The 1904 New Jersey gubernatorial election was held on November 8, 1904. Republican nominee Edward C. Stokes defeated Democratic nominee Charles C. Black with 53.50% of the vote.

==Republican nomination==
===Candidates===
- Edward C. Stokes, former State Senator for Cumberland County and candidate for U.S. Senator in 1902

===Convention===
At the state party convention in Trenton on September 20, no opponent emerged to Senator Edward Stokes, and he was nominated enthusiastically without opposition.

==Democratic nomination==
===Candidates===
- Charles C. Black, member of the State Tax Board
- Thomas M. Ferrell, former U.S. Representative from Glassboro
- Frank S. Katzenbach, mayor of Trenton

====Not nominated====
- Alvah A. Clark, former U.S. Representative from Somerville
- James van Cleef, mayor of New Brunswick
- Johnston Cornish, State Senator for Warren County
- David S. Crater, Monmouth County Surrogate

===Convention===
Various county parties promoted their favorite sons for the nomination, though the front-runner from the start was Charles C. Black, the candidate of Hudson County.
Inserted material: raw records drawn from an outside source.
import Mathlib
import HarnessLib
import Summits.Ventures.LatticeQCDFlow.Exactness.IMHCommonRandomNumbersMeetingTime
import Summits.Ventures.LatticeQCDFlow.Scaling.AutoregressiveGaugeHeatBathColdExact

/-!
# LatticeQCDFlow / Scaling — the expected total disagreement time of two runs of the exact one-plaquette heat-bath sampler (`A = Z/(c^{#B}M^k)`) on one stream of random numbers is at most `P(U_0 ≠ U′_0)/A` (Hausdorff `G`)

HONEST FRAMING: exact (Metropolis-corrected) sampling algorithms for lattice gauge theory;
figures of merit are autocorrelation/cost numbers at stated couplings and volumes; no
continuum-physics claim.

Venture `LatticeQCDFlow` (cell pub-lqcd), topic `Scaling`, FANOUT row 30 (lean-1, GEN-37) — OUR WORK, the gauge instance of this
generation's abstract `Exactness/IMHCommonRandomNumbersMeetingTime` for the exact one-plaquette heat-bath sampler (`A = Z/(c^{#B}M^k)`).  Setting as in
`Scaling/AutoregressiveGauge…CommonRandomNumbers` (GEN-36): the CRN pair kernel `K̂` feeds the SAME proposals and uniforms to two runs;
`A` is the sampler's acceptance at the cold configuration (displayed), `1/A` its cold weight.
Two runs on ONE stream of proposals and uniforms (CRN pair kernel `K̂`), from EVERY initial coupling `μ̂₀`; `T_M = #{n < M : U_n ≠ U′_n}` the number
of shared updates (among the first `M`) during which they still disagree — the random overhead of the coupled estimators:

* **`heatBath_crn_disagreement_sum_le`** — `Σ_{n<M} P(U_n ≠ U′_n) ≤ P(U_0 ≠ U′_0)/A` uniformly in `M`;
* **`heatBath_crn_disagreementCount_le`** — `E[T_M] ≤ P(U_0 ≠ U′_0)/A` on the pair path law (the printed «finite expected computing time» of the
  unbiased estimator, here with the sampler's own constant `1/A`);
* **`heatBath_crn_disagreementCount_markov`** — `P(T_M ≥ t) ≤ P(U_0 ≠ U′_0)/(A t)` for `t > 0`.

NOT CLAIMED: the law of the meeting time beyond the expectation bound; its variance; any value of `A`.  No `def`, no `sorry`, nothing cited as a fact.
-/

noncomputable section

namespace Summit.Ventures.LatticeQCDFlow.Theory2.Autoregressive

open MeasureTheory ProbabilityTheory Function Finset
open scoped ENNReal unitInterval
open Literature.MathematicalPhysics.QuantumFieldTheory Literature.MathematicalPhysics.QuantumLattice
open Summit.Ventures.LatticeQCDFlow.Exactness Summit.Ventures.LatticeQCDFlow.Scoring

variable {d L : ℕ} [NeZero L] {G : Type*} [Group G] [TopologicalSpace G] [IsTopologicalGroup G]
  [CompactSpace G] [SecondCountableTopology G] [MeasurableSpace G] [BorelSpace G]

/-- **`Σ_{n<M} P(U_n ≠ U′_n) ≤ P(U_0 ≠ U′_0)/A`** uniformly in `M`, from every initial coupling (the exact one-plaquette heat-bath sampler (`A = Z/(c^{#B}M^k)`); Hausdorff `G`). [ours] -/
theorem heatBath_crn_disagreement_sum_le [T2Space G] [MeasurableSingletonClass G] (hL : 2 ≤ L) {w : G → ℝ} (hw : Continuous w) {m M : ℝ} (hm0 : 0 < m)
    (hm : ∀ g, m ≤ w g) (hM : ∀ g, w g ≤ M) (hw1 : w 1 = M)
    (B : Finset (Plaquette d L)) (t : Plaquette d L → Edge d L)
    (ht : ∀ p ∈ B, t p ∈ ({(p.1, p.2.1.1), (p.1.shift p.2.1.1, p.2.1.2),
        (p.1.shift p.2.1.2, p.2.1.1), (p.1, p.2.1.2)} : Finset (Edge d L)))
    (rank : Plaquette d L → ℕ)
    (hrank : ∀ p ∈ B, ∀ p' ∈ B, p ≠ p' → t p ∈ ({(p'.1, p'.2.1.1), (p'.1.shift p'.2.1.1, p'.2.1.2),
        (p'.1.shift p'.2.1.2, p'.2.1.1), (p'.1, p'.2.1.2)} : Finset (Edge d L)) → rank p < rank p')
    (π q : Measure (GaugeConfig d L G)) [IsProbabilityMeasure π] [IsProbabilityMeasure q]
    (hπ : π = (Measure.pi fun _ : Edge d L => haarProbability G).withDensity fun U =>
      ENNReal.ofReal ((∏ p : Plaquette d L, w (plaquetteHolonomy U p.1 p.2.1.1 p.2.1.2)) /
        ∫ V, ∏ p : Plaquette d L, w (plaquetteHolonomy V p.1 p.2.1.1 p.2.1.2)
          ∂(Measure.pi fun _ : Edge d L => haarProbability G)))
    (hq : q = (Measure.pi fun _ : Edge d L => haarProbability G).withDensity fun U =>
      ENNReal.ofReal ((∏ p ∈ B, w (plaquetteHolonomy U p.1 p.2.1.1 p.2.1.2)) /
        ∫ V, ∏ p ∈ B, w (plaquetteHolonomy V p.1 p.2.1.1 p.2.1.2)
          ∂(Measure.pi fun _ : Edge d L => haarProbability G)))
    [Fact (Measurable (fun U =>
        ((∫ V, ∏ p : Plaquette d L, w (plaquetteHolonomy V p.1 p.2.1.1 p.2.1.2) ∂(Measure.pi fun _ : Edge d L => haarProbability G)) /
          ((∫ V, ∏ p ∈ B, w (plaquetteHolonomy V p.1 p.2.1.1 p.2.1.2)
            ∂(Measure.pi fun _ : Edge d L => haarProbability G)) *
            ∏ p ∈ Finset.univ \ B, w (plaquetteHolonomy U p.1 p.2.1.1 p.2.1.2)))⁻¹))]
    (Khat : Kernel (GaugeConfig d L G × GaugeConfig d L G) (GaugeConfig d L G × GaugeConfig d L G))
    [IsMarkovKernel Khat]
    (hK : ∀ z : GaugeConfig d L G × GaugeConfig d L G, Khat z =
      (q.prod (volume : Measure unitInterval)).map (fun p : GaugeConfig d L G × unitInterval =>
        ((if (p.2 : ℝ) * (fun U =>
        ((∫ V, ∏ p : Plaquette d L, w (plaquetteHolonomy V p.1 p.2.1.1 p.2.1.2) ∂(Measure.pi fun _ : Edge d L => haarProbability G)) /
          ((∫ V, ∏ p ∈ B, w (plaquetteHolonomy V p.1 p.2.1.1 p.2.1.2)
            ∂(Measure.pi fun _ : Edge d L => haarProbability G)) *
            ∏ p ∈ Finset.univ \ B, w (plaquetteHolonomy U p.1 p.2.1.1 p.2.1.2)))⁻¹) z.1 ≤ (fun U =>
        ((∫ V, ∏ p : Plaquette d L, w (plaquetteHolonomy V p.1 p.2.1.1 p.2.1.2) ∂(Measure.pi fun _ : Edge d L => haarProbability G)) /
          ((∫ V, ∏ p ∈ B, w (plaquetteHolonomy V p.1 p.2.1.1 p.2.1.2)
            ∂(Measure.pi fun _ : Edge d L => haarProbability G)) *
            ∏ p ∈ Finset.univ \ B, w (plaquetteHolonomy U p.1 p.2.1.1 p.2.1.2)))⁻¹) p.1 then p.1 else z.1),
          (if (p.2 : ℝ) * (fun U =>
        ((∫ V, ∏ p : Plaquette d L, w (plaquetteHolonomy V p.1 p.2.1.1 p.2.1.2) ∂(Measure.pi fun _ : Edge d L => haarProbability G)) /
          ((∫ V, ∏ p ∈ B, w (plaquetteHolonomy V p.1 p.2.1.1 p.2.1.2)
            ∂(Measure.pi fun _ : Edge d L => haarProbability G)) *
            ∏ p ∈ Finset.univ \ B, w (plaquetteHolonomy U p.1 p.2.1.1 p.2.1.2)))⁻¹) z.2 ≤ (fun U =>
        ((∫ V, ∏ p : Plaquette d L, w (plaquetteHolonomy V p.1 p.2.1.1 p.2.1.2) ∂(Measure.pi fun _ : Edge d L => haarProbability G)) /
          ((∫ V, ∏ p ∈ B, w (plaquetteHolonomy V p.1 p.2.1.1 p.2.1.2)
            ∂(Measure.pi fun _ : Edge d L => haarProbability G)) *
            ∏ p ∈ Finset.univ \ B, w (plaquetteHolonomy U p.1 p.2.1.1 p.2.1.2)))⁻¹) p.1 then p.1 else z.2))))
(Mn : ℕ) (μ₀ : Measure (GaugeConfig d L G × GaugeConfig d L G)) [IsProbabilityMeasure μ₀] :
    ∑ n ∈ Finset.range Mn, ((fun m : Measure (GaugeConfig d L G × GaugeConfig d L G) => m.bind Khat)^[n] μ₀).real (Set.diagonal (GaugeConfig d L G))ᶜ ≤
      μ₀.real (Set.diagonal (GaugeConfig d L G))ᶜ * (((∫ V, ∏ p : Plaquette d L, w (plaquetteHolonomy V p.1 p.2.1.1 p.2.1.2) ∂(Measure.pi fun _ : Edge d L => haarProbability G)) /
        ((∫ g, w g ∂(haarProbability G)) ^ B.card * M ^ (Finset.univ \ B).card)))⁻¹ := by
  obtain ⟨hA, hρq, hmax, hρm, hρpos⟩ := heatBath_cold_acceptMass_eq hL hw hm0 hm hM hw1 B t ht rank hrank π q hπ hq
  set cold : GaugeConfig d L G := fun _ => (1 : G) with hcold
  set ρ : GaugeConfig d L G → ℝ := fun U => ((∫ V, ∏ p : Plaquette d L, w (plaquetteHolonomy V p.1 p.2.1.1 p.2.1.2) ∂(Measure.pi fun _ : Edge d L => haarProbability G)) /
          ((∫ V, ∏ p ∈ B, w (plaquetteHolonomy V p.1 p.2.1.1 p.2.1.2)
            ∂(Measure.pi fun _ : Edge d L => haarProbability G)) *
            ∏ p ∈ Finset.univ \ B, w (plaquetteHolonomy U p.1 p.2.1.1 p.2.1.2))) with hρ
  have hw0' : ∀ U, 0 < (ρ U)⁻¹ := fun U => inv_pos.2 (hρpos U)
  have hπ' : (q.withDensity fun U => ENNReal.ofReal (ρ U)⁻¹) = π := withDensity_inv_density hρm hρpos hρq
  haveI : IsProbabilityMeasure (q.withDensity fun U => ENNReal.ofReal (ρ U)⁻¹) := by rw [hπ']; infer_instance
  have hone : ∫⁻ y, ENNReal.ofReal (ρ y)⁻¹ ∂q = ENNReal.ofReal 1 := by
    have h : π Set.univ = 1 := measure_univ
    rw [← hπ', withDensity_apply _ MeasurableSet.univ, Measure.restrict_univ] at h
    rw [h, ENNReal.ofReal_one]
  have hA' := imhAcceptMass_toReal_eq_of_forall_le (q := q) hw0' cold hmax zero_le_one hone
  have hrate : ((ρ cold)⁻¹)⁻¹ = ((∫ V, ∏ p : Plaquette d L, w (plaquetteHolonomy V p.1 p.2.1.1 p.2.1.2) ∂(Measure.pi fun _ : Edge d L => haarProbability G)) /
        ((∫ g, w g ∂(haarProbability G)) ^ B.card * M ^ (Finset.univ \ B).card)) := by
    rw [← hA, hA', one_div]
  have hwm : Measurable fun U => (ρ U)⁻¹ := hρm.inv
  have h := sum_iterate_bind_crnPair_offDiagonal_le' (q := q) hwm hw0' hmax Khat hK Mn μ₀ (x₀ := cold)
  rw [show (ρ cold)⁻¹ = (((∫ V, ∏ p : Plaquette d L, w (plaquetteHolonomy V p.1 p.2.1.1 p.2.1.2) ∂(Measure.pi fun _ : Edge d L => haarProbability G)) /
        ((∫ g, w g ∂(haarProbability G)) ^ B.card * M ^ (Finset.univ \ B).card)))⁻¹ from by rw [← hrate, inv_inv]] at h
  exact h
Black had the support of Senator James Smith Jr., Robert Davis, and Allan McDermott. Black, a member of the State Tax Board, was also seen as a leading representative of the Democratic campaign for an equal tax.

Ultimately, only two favorite son candidates were nominated against Black: Frank S. Katzenbach of Mercer County and Thomas M. Ferrell of Gloucester. They were soundly defeated at the party convention on September 15 in Trenton.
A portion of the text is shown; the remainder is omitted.